There is another Iran

Mahmoud Ahmadinejad is slated to make his annual visit to New York to address the UN on Sept. 23, 2009. If there ever were a time for us Iranian-Americans to come together to demonstrate to the world our outrage and contempt for his government, it is surely now. It is important that we do this especially because the movement to protest election fraud and civil rights abuse in Iran has been brutally suppressed.

The reform movement in Iran is in shackles and behind bars. Armed with the Sepah, Basij and plain-clothes forces the Ahmadinejad government has arrested our leaders, intellectuals, activists and students. Many have been killed, tortured and raped. All publications that reported about and criticized the government and its abusive ways have been shut down. The coup d’état regime has raided offices and party headquarters to get rid of evidence gathered against it.

That is why we, who enjoy freedom outside the motherland, have to stand up and defend our reform and freedom-seeking compatriots. The more they are silenced, the more it is up to us to speak up about their cause, our cause, of freedom and respect for civil liberties in Iran. To show our outrage at what has happened in Iran is our right, indeed our duty. We, who claim to love that land, to love what is good about it, to love her history, her culture, her food, her poetry and her wonderfully diverse people, we need to show our love, not just utter it. We need to go to New York and show the world how many we are. We need to go to New York stand in front of the UN headquarters and show the world that there is another Iran.

There is an Iran who seeks freedom and justice, one who is caring and compassionate, one who rejects Ahmadinejad, Khamenei and the IRGC. We inside and outside Iran are that Iran, the Iran who has no arms, no one holy book, who is not even united under one ideology or religion but an Iran who is compassionate, fair and forward thinking. An Iran who wants to move on. An Iran who wants to move out of the byzantine labyrinth of religious dictatorship, an Iran who wants to send its bright youth to schools and universities where they can learn in peace and freedom. We ARE that Iran and those of us who are outside, who enjoy the freedom that our compatriots inside are systematically denied, need to stand up for that Iran.

We need to stand up for this other Iran that exists in all our hearts. This Iran that, though it may not have physical reality, does have a long history. This fair, kind, friendly and free Iran we have all held inside us for too long. This Iran whose physical manifestation has always been denied us, but whose spiritual presence all of us not only feel but represent. We are those Iranians the world has come to know because of our presence in the four corners of the globe since we started to take refuge from the Islamic Republic at its very inception 30 years ago. Our numbers only keep getting bigger.

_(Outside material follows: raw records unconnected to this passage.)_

set_option maxHeartbeats 1000000 in
/-- **Far-field row `Q_2` of `𝓜[Var]`** (lab offset `3e₂`, component `j = 2`) for `K = Kerr.bilin 1 0`,
`L = boost((2s/(1+s²))e₁)`, a general `η`-skew rest generator (boost part `b`, rotation part `ω`) and rest translation `d`:
`Σ_i (∂_iV_i2 − ∂_2V_ii) = −(8/9)γ²v·b₁ + (4/9)γ²·b₂ − (4/27)γ²v·d₁ − (8/27)γ²·d₂` (`v = 2s/(1+s²)`, `γ = (1+s²)/(1−s²)`); independent of `ω`, `d₀`. [folklore] -/
theorem farField_row_Q2 {s : ℝ} (hs : |s| < 1)
    (hw : ‖((2 * s / (1 + s ^ 2)) • (EuclideanSpace.single 0 1 : E3))‖ < 1)
    (b₁ b₂ b₃ ω₁ ω₂ ω₃ d₀ d₁ d₂ d₃ : ℝ) (A : E4 →L[ℝ] E4)
    (hA : ∀ u : E4, A u = ![b₁ * u 1 + b₂ * u 2 + b₃ * u 3, b₁ * u 0 - ω₃ * u 2 + ω₂ * u 3,
      b₂ * u 0 + ω₃ * u 1 - ω₁ * u 3, b₃ * u 0 - ω₂ * u 1 + ω₁ * u 2])
    (d : E4) (hd : d = ![d₀, d₁, d₂, d₃]) (V : E4 → E4 →L[ℝ] E4 →L[ℝ] ℝ)
    (hV : ∀ z, V z =
      (fderiv ℝ (Kerr.bilin 1 0) (poincareInv (Lorentz.boost _ hw) 0 z) (A (poincareInv (Lorentz.boost _ hw) 0 z) + d)).bilinearComp
          (((Lorentz.boost _ hw : E4 ≃L[ℝ] E4).symm : E4 →L[ℝ] E4)) (((Lorentz.boost _ hw : E4 ≃L[ℝ] E4).symm : E4 →L[ℝ] E4)) +
        (Kerr.bilin 1 0 (poincareInv (Lorentz.boost _ hw) 0 z)).bilinearComp
          (A.comp (((Lorentz.boost _ hw : E4 ≃L[ℝ] E4).symm : E4 →L[ℝ] E4))) (((Lorentz.boost _ hw : E4 ≃L[ℝ] E4).symm : E4 →L[ℝ] E4)) +
        (Kerr.bilin 1 0 (poincareInv (Lorentz.boost _ hw) 0 z)).bilinearComp
          (((Lorentz.boost _ hw : E4 ≃L[ℝ] E4).symm : E4 →L[ℝ] E4)) (A.comp (((Lorentz.boost _ hw : E4 ≃L[ℝ] E4).symm : E4 →L[ℝ] E4)))) :
    ∑ i : Fin 3, (fderiv ℝ V (E4.ofTimeSpace 0 ((3 : ℝ) • EuclideanSpace.single 1 1)) (E4.basisVector i.succ)
        (E4.basisVector i.succ) (E4.basisVector 2) -
      fderiv ℝ V (E4.ofTimeSpace 0 ((3 : ℝ) • EuclideanSpace.single 1 1)) (E4.basisVector 2)
        (E4.basisVector i.succ) (E4.basisVector i.succ)) =
      -(8 / 9) * ((1 + s ^ 2) / (1 - s ^ 2)) ^ 2 * (2 * s / (1 + s ^ 2)) * b₁ + 4 / 9 * ((1 + s ^ 2) / (1 - s ^ 2)) ^ 2 * b₂ - 4 / 27 * ((1 + s ^ 2) / (1 - s ^ 2)) ^ 2 * (2 * s / (1 + s ^ 2)) * d₁ - 8 / 27 * ((1 + s ^ 2) / (1 - s ^ 2)) ^ 2 * d₂ := by
  have hVf : V = fun z ↦
      (fderiv ℝ (Kerr.bilin 1 0) (poincareInv (Lorentz.boost _ hw) 0 z) (A (poincareInv (Lorentz.boost _ hw) 0 z) + d)).bilinearComp
          (((Lorentz.boost _ hw : E4 ≃L[ℝ] E4).symm : E4 →L[ℝ] E4)) (((Lorentz.boost _ hw : E4 ≃L[ℝ] E4).symm : E4 →L[ℝ] E4)) +
        (Kerr.bilin 1 0 (poincareInv (Lorentz.boost _ hw) 0 z)).bilinearComp
          (A.comp (((Lorentz.boost _ hw : E4 ≃L[ℝ] E4).symm : E4 →L[ℝ] E4))) (((Lorentz.boost _ hw : E4 ≃L[ℝ] E4).symm : E4 →L[ℝ] E4)) +
        (Kerr.bilin 1 0 (poincareInv (Lorentz.boost _ hw) 0 z)).bilinearComp
          (((Lorentz.boost _ hw : E4 ≃L[ℝ] E4).symm : E4 →L[ℝ] E4)) (A.comp (((Lorentz.boost _ hw : E4 ≃L[ℝ] E4).symm : E4 →L[ℝ] E4))) := funext hV
  subst hVf
  have h1 : (1 : ℝ) + s ^ 2 ≠ 0 := by positivity
  have hs2 : s ^ 2 < 1 := by nlinarith [abs_nonneg s, sq_abs s, mul_pos (sub_pos.2 hs) (sub_pos.2 hs)]
  have h2 : (1 : ℝ) - s ^ 2 ≠ 0 := by linarith
  have h3 : (1 : ℝ) + s ≠ 0 := by have := (abs_lt.1 hs).1; linarith
  have hLi := boost_vel_symm_apply hs hw
  have hL1 := boost_vel_symm_basisVector_one hs hw
  have hL2 := boost_vel_symm_basisVector_two hs hw
  have hL3 := boost_vel_symm_basisVector_three hs hw
  have hts1 : ∀ (t : ℝ) (y : E3), E4.ofTimeSpace t y 1 = y 0 := fun _ _ ↦ rfl
  have hts2 : ∀ (t : ℝ) (y : E3), E4.ofTimeSpace t y 2 = y 1 := fun _ _ ↦ rfl
  have hts3 : ∀ (t : ℝ) (y : E3), E4.ofTimeSpace t y 3 = y 2 := fun _ _ ↦ rfl
  have hy : poincareInv (Lorentz.boost ((2 * s / (1 + s ^ 2)) • (EuclideanSpace.single 0 1 : E3)) hw) 0 (E4.ofTimeSpace 0 ((3 : ℝ) • EuclideanSpace.single 1 1)) = ![(0 : ℝ), 0, 3, 0] := by
    rw [poincareInv_zero, hLi]
    funext μ
    fin_cases μ <;> simp [hts1, hts2, hts3]
  have hyc : (poincareInv (Lorentz.boost ((2 * s / (1 + s ^ 2)) • (EuclideanSpace.single 0 1 : E3)) hw) 0 (E4.ofTimeSpace 0 ((3 : ℝ) • EuclideanSpace.single 1 1))) 2 = ![(0 : ℝ), 0, 3, 0] 2 := congrFun hy 2
  have hsp : E4.spatial (poincareInv (Lorentz.boost ((2 * s / (1 + s ^ 2)) • (EuclideanSpace.single 0 1 : E3)) hw) 0 (E4.ofTimeSpace 0 ((3 : ℝ) • EuclideanSpace.single 1 1))) ≠ 0 := by
    intro h
    have h' := congrArg (fun z : E3 ↦ z 1) h
    simp only [E4.spatial_apply, PiLp.zero_apply] at h'
    rw [show (1 : Fin 3).succ = 2 from rfl, hyc] at h'
    simp at h'
  have hnorm : E4.spatialNorm (poincareInv (Lorentz.boost ((2 * s / (1 + s ^ 2)) • (EuclideanSpace.single 0 1 : E3)) hw) 0 (E4.ofTimeSpace 0 ((3 : ℝ) • EuclideanSpace.single 1 1))) = 3 := by
    have hpos : (0 : ℝ) < 3 := by
      have : 0 < 1 - s ^ 2 := by linarith
      positivity
    rw [spatialNorm_eq_sqrt, congrFun hy 1, congrFun hy 2, congrFun hy 3, Real.sqrt_eq_iff_mul_self_eq_of_pos hpos]
    simp
    norm_num
  have hrad : 0 < Kerr.radius 0 (poincareInv (Lorentz.boost ((2 * s / (1 + s ^ 2)) • (EuclideanSpace.single 0 1 : E3)) hw) 0 (E4.ofTimeSpace 0 ((3 : ℝ) • EuclideanSpace.single 1 1))) := by
    rw [Kerr.radius_zero_left, E4.spatialNorm]; exact norm_pos_iff.2 hsp
  have hs3 : ((2 : Fin 3).succ : Fin 4) = 3 := rfl
  rw [Fin.sum_univ_three]
  simp only [Fin.succ_zero_eq_one, Fin.succ_one_eq_two, hs3, fderiv_kerrVar_apply 1 0 (Lorentz.boost ((2 * s / (1 + s ^ 2)) • (EuclideanSpace.single 0 1 : E3)) hw) A d hrad,
    fderiv_fderiv_bilin_zero_spin_apply 1 hsp, fderiv_bilin_zero_spin_apply 1 hsp, dG]
  simp only [ell, dEll, sdot_eq, hnorm]
  simp only [hy, hL1, hL2, hL3, hA, hd, PiLp.add_apply, Matrix.cons_val_zero, Matrix.cons_val_one,
    Matrix.head_cons, Matrix.cons_val_two, Matrix.tail_cons, Matrix.cons_val_three,
    mul_zero, zero_mul, add_zero, zero_add, mul_one, one_mul, sub_zero, zero_sub, neg_zero, zero_div, mul_neg, neg_mul]
  field_simp
  ring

We teach in schools and universities, conduct research at global institutions, work at nightclubs and restaurants, drive taxis, run multinational companies and drive kids to soccer practice. Regardless of our backgrounds or our political leanings or religious beliefs we are all hardworking, honest, fair and democratic citizens of the globe. We need to stand by our like-minded brothers, sisters and children crowding the prisons and medieval dungeons of Iran. We need to stand by our compatriots who have been muzzled by fear. We need to show the world and our compatriots in Iran that this other Iran, this Iran of a great people, this Iran whose savage violation everyone just witnessed is not going to remain silent. We have to show that our collective anger can and will bring this regime of hypocrites, liars and murderers to it heels.

We don’t need anyone to bomb us or sanction us into poverty to bring an end to this mess we have gotten ourselves into. We are a great people, an educated hardworking people, and we know how to self-correct. Let’s show we know when to unite, how to resist, how to persevere. We need to let the world know that we may not be armed with weapons but we are armed with a solid sense of identity and where we want to go from here. We simply want respect for our humanity, respect for our civil rights. We want freedom of the most basic variety.

Regardless of stripe or political persuasion, we have to stop the bickering and see what we have in common: our hatred of the Ahmadinejad government and our firm belief in respect for civil and human rights. Whether Zionist or pro-Palestinian, Republican or Democrat, socialist or liberal, we have to come together and show our compatriots in Iran and the international community that there is another Iran. We have to show the world, and more importantly ourselves, that there is another Iran, an Iran that is fair and free — an Iran that lives in every single one of our hearts. An Iran that is waiting to be born.